== Available data ==
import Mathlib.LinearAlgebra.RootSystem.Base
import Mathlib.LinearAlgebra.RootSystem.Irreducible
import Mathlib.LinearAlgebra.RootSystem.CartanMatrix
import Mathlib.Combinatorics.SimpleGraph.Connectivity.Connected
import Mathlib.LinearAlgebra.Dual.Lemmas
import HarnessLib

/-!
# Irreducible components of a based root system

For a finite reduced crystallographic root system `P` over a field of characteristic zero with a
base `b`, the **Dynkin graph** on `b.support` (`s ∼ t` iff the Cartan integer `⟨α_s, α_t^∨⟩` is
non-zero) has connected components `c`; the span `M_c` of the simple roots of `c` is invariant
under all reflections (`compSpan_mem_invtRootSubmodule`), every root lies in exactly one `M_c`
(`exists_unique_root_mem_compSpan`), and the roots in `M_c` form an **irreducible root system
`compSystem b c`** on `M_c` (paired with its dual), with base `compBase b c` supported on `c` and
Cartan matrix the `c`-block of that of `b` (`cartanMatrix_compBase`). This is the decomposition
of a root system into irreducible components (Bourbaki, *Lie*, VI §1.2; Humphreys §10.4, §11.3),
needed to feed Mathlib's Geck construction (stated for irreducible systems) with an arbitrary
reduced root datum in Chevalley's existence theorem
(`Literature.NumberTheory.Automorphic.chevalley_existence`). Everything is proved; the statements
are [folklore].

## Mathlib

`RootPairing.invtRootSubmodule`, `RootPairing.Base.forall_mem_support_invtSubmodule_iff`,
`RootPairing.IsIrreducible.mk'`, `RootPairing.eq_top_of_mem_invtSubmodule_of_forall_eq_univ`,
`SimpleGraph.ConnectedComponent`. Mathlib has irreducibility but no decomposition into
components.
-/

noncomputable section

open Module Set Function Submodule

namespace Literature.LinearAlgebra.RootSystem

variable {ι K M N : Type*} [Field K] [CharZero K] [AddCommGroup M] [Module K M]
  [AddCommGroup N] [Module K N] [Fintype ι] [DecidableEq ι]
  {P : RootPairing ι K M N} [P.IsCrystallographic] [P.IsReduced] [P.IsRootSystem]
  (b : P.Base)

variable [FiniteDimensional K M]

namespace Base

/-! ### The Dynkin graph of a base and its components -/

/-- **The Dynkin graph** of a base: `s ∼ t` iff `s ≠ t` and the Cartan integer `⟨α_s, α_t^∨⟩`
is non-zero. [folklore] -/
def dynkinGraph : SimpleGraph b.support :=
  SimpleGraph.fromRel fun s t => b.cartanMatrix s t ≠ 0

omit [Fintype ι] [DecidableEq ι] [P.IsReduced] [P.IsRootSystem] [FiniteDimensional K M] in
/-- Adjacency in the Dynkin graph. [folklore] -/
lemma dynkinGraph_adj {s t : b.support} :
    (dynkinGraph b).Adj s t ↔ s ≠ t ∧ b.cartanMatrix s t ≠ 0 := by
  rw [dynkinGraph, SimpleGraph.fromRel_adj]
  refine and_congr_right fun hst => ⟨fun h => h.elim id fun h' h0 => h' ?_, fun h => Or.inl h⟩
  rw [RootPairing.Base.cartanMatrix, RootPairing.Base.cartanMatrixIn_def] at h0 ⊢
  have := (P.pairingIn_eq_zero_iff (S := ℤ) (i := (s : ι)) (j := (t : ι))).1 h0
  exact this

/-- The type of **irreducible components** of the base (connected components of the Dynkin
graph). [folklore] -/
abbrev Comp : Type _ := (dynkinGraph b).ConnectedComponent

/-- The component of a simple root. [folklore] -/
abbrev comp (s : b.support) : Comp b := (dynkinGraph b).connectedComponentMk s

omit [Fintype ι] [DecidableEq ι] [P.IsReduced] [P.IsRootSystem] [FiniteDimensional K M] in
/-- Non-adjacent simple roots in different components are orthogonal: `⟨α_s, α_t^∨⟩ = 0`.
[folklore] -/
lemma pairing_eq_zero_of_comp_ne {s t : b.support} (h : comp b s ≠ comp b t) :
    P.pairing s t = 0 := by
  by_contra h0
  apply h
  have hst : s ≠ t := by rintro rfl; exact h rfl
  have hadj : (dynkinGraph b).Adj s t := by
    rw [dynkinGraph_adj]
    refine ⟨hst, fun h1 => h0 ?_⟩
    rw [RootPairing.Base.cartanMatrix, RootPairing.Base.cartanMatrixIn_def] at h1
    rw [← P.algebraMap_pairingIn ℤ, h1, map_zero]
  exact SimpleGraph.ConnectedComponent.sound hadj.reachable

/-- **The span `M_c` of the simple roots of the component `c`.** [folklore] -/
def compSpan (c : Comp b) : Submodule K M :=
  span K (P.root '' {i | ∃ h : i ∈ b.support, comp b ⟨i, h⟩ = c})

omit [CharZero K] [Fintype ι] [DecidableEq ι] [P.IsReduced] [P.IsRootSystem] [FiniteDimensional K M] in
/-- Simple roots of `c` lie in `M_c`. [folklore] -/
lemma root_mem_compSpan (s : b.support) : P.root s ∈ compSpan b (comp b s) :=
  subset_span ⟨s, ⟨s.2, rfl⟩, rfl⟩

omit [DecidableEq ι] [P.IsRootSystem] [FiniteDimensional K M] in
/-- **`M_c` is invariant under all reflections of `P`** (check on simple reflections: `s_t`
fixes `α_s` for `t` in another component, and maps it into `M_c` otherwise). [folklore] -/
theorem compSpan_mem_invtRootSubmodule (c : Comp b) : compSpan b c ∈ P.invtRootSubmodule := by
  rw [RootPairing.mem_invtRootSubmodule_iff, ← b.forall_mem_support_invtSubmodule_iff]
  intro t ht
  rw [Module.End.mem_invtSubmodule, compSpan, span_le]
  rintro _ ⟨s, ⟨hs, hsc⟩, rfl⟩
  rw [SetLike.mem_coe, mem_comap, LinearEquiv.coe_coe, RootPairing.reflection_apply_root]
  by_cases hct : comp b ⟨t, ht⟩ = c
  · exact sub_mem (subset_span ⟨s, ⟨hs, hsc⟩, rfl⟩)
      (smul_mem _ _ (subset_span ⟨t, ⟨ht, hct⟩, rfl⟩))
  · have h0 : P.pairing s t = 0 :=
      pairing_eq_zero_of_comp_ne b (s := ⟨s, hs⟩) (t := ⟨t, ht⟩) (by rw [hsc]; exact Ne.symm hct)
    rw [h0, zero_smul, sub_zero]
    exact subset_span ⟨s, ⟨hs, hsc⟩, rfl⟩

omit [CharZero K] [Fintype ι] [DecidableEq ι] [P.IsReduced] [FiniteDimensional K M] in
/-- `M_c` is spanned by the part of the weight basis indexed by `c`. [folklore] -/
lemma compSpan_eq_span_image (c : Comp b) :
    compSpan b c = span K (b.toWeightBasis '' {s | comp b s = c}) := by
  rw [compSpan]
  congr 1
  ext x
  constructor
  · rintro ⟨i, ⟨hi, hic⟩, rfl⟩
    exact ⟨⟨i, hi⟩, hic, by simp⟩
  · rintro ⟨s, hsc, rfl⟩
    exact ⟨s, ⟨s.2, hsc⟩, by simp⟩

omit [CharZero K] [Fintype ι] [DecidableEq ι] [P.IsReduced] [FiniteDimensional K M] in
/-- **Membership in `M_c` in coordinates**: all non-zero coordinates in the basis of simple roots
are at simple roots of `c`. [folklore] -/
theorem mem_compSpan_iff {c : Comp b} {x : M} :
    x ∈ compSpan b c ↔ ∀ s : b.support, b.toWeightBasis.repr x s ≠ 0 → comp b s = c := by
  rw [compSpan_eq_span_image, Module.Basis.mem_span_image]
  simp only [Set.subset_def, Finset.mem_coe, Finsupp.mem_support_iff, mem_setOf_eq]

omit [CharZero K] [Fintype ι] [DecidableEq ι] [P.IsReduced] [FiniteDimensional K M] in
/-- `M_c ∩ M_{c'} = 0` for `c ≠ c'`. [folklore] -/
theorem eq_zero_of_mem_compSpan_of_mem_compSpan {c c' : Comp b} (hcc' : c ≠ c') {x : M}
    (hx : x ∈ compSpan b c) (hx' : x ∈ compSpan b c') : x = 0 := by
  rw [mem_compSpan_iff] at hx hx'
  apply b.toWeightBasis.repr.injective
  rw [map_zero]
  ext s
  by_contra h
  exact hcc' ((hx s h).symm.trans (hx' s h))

* * *

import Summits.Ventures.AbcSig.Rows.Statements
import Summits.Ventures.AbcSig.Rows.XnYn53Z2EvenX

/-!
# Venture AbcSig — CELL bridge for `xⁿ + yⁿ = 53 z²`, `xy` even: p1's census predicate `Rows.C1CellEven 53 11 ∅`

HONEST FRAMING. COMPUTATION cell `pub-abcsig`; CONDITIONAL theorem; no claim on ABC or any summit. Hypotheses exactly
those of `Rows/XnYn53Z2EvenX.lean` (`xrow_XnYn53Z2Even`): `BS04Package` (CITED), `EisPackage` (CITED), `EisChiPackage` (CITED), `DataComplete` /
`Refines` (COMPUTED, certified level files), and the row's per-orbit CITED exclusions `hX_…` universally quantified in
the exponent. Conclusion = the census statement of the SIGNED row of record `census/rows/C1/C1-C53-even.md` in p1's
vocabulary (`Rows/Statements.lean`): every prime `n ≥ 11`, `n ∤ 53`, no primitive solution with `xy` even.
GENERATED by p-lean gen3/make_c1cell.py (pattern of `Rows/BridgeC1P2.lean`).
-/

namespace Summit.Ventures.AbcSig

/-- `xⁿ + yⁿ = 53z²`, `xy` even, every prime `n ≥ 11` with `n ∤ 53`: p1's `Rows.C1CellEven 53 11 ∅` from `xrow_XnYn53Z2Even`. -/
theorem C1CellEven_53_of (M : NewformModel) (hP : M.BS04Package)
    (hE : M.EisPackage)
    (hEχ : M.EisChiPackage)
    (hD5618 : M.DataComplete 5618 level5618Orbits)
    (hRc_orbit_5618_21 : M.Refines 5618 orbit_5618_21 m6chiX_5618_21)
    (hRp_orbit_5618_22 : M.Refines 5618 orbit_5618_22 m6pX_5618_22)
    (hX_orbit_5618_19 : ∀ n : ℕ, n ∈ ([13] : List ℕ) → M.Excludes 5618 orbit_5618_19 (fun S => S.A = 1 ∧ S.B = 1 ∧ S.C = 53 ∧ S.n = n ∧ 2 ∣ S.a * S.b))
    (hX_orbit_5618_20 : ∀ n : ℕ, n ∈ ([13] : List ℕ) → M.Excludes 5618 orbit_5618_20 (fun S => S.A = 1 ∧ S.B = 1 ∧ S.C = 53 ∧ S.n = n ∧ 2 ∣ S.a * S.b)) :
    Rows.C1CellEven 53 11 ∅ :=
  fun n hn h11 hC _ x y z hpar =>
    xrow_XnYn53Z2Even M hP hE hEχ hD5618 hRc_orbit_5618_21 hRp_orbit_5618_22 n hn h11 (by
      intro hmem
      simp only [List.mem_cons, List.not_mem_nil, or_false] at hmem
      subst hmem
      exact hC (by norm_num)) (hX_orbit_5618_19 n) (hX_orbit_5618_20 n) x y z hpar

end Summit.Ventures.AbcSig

== Exercise description ==
Copy each line of the data above that holds "import".

== Result of the exercise ==
import Mathlib.LinearAlgebra.RootSystem.Base
import Mathlib.LinearAlgebra.RootSystem.Irreducible
import Mathlib.LinearAlgebra.RootSystem.CartanMatrix
import Mathlib.Combinatorics.SimpleGraph.Connectivity.Connected
import Mathlib.LinearAlgebra.Dual.Lemmas
import HarnessLib
import Summits.Ventures.AbcSig.Rows.Statements
import Summits.Ventures.AbcSig.Rows.XnYn53Z2EvenX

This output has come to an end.